The Mirror We Built: When Machines Learned to Dream

(History of AI, Part 1) From the first circuits flickering in Philadelphia and Kyiv to the vast neural networks of today, the story of artificial intelligence is a human odyssey — a mirror of our imagination, ambition, and desire to understand ourselves through the minds we create. Welcome to a short history of AI

Dec 20, 2025 | AI & TECHNOLOGY, ANALYSIS, HISTORY, NEWSLETTER, SOCIETY

By Jabir Deralla

AI was born from the minds of scientists, visionary thinkers, and artists — and, to a certain extent, from manipulators chasing fame and fortune. The story of artificial intelligence begins almost alongside the birth of computer technology. Today, I want to share some of those stories with you — insights my friend ChatGPT and I have gathered from the rich history of AI’s evolution.

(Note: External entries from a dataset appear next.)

import Summits.HubbardSuperconductivity.HubbardSuperconductivity.Theorems.AnisotropyChordTransferFibre3RowCXSCells
import Summits.HubbardSuperconductivity.HubbardSuperconductivity.Theorems.AnisotropyChordTransferFibre3N1RowTB064N15867

/-!
# Route `AnisotropyChord` / H0 rotor rung, LEVEL 2 row C (KT-2b), t-BLOCK `64 ≤ L ≤ 95`: the X-sum bracket of the column `ν ∈ [15867, 16502]/10⁶`

The L-uniform bracket of the positive Parseval sum of the phase-defect moment on p2's block cell `L2.N1.tcB064N15867` (window `K = 16`, `T = 964/100000`,
the column's certified totals `θ⁴S₂ ≤ 1569434149/250000000`, `θ⁴T10 ≤ 1946223113/500000000`): ★ `xsTB064N15867` : `RowC.xsCellCheck 64 … (539/100) = true` — for every
`L ≥ 64` and every `ν` in the column, `XSn(L, νθ²) ≤ 539/100` (`RowC.xs_cell_sound`; exact-ℚ mirror value 5.3694; at `L₀ = 128`, `K = 32` the
same column has ≈ 4.5); one kernel `decide`; shared by all row-C cells `…RowCTFB064N15867C…` of this column.
Prover seat `hubbard-h0-rotor-p1` g32 (route lead; ruling R4-b); helper for piece A = stmt-HubbardSuperconductivity-23918 of rung 19089
(`--supports`, helper class).  Nothing here proves superconductivity in the Hubbard model; one kernel-certified piece of ONE
conditional reduction (the GM₃ ∀L certificate, Level-2 row C = KT-2b on the t-blocks `48 ≤ L < 128`, route-lead ruling R1); the rotor TARGET as
originally worded stays FALSE (g15 verdict).  Mathlib + the tree only; no sorry.  Generated by p1 g32 scratch/rowcT/mkfilesT.py.
-/

set_option linter.dupNamespace false
set_option autoImplicit false

open Literature.Analysis.ValidatedNumerics

namespace Summit.HubbardSuperconductivity.HubbardSuperconductivity.Theorems.AnisotropyChord.Transfer.Fibre3.L2.KT2b

open L2.N1

/-- ★ the X-sum bracket of the block column `tcB064N15867`: `XSn ≤ 539/100` for all `L ≥ 64`, `ν ∈ [15867, 16502]/10⁶`. -/
theorem xsTB064N15867 :
    RowC.xsCellCheck tcB064N15867.L0 tcB064N15867.n1 tcB064N15867.n2 tcB064N15867.νd tcB064N15867.Tn tcB064N15867.Td 1000000 tcB064N15867.bS2.2 tcB064N15867.bT10.2 ((539 : ℚ) / 100) = true := by
  decide +kernel

end Summit.HubbardSuperconductivity.HubbardSuperconductivity.Theorems.AnisotropyChord.Transfer.Fibre3.L2.KT2b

The roots of artificial intelligence reach back to the dawn of computing itself. Long before “AI” became a buzzword, Alan Turing was already asking whether machines could think. His visionary 1950 paper, Computing Machinery and Intelligence, laid the foundation for everything that followed. Turing’s “Imitation Game” — later known as the Turing Test — was not just a technical proposal, but a philosophical challenge to humanity’s understanding of mind and consciousness.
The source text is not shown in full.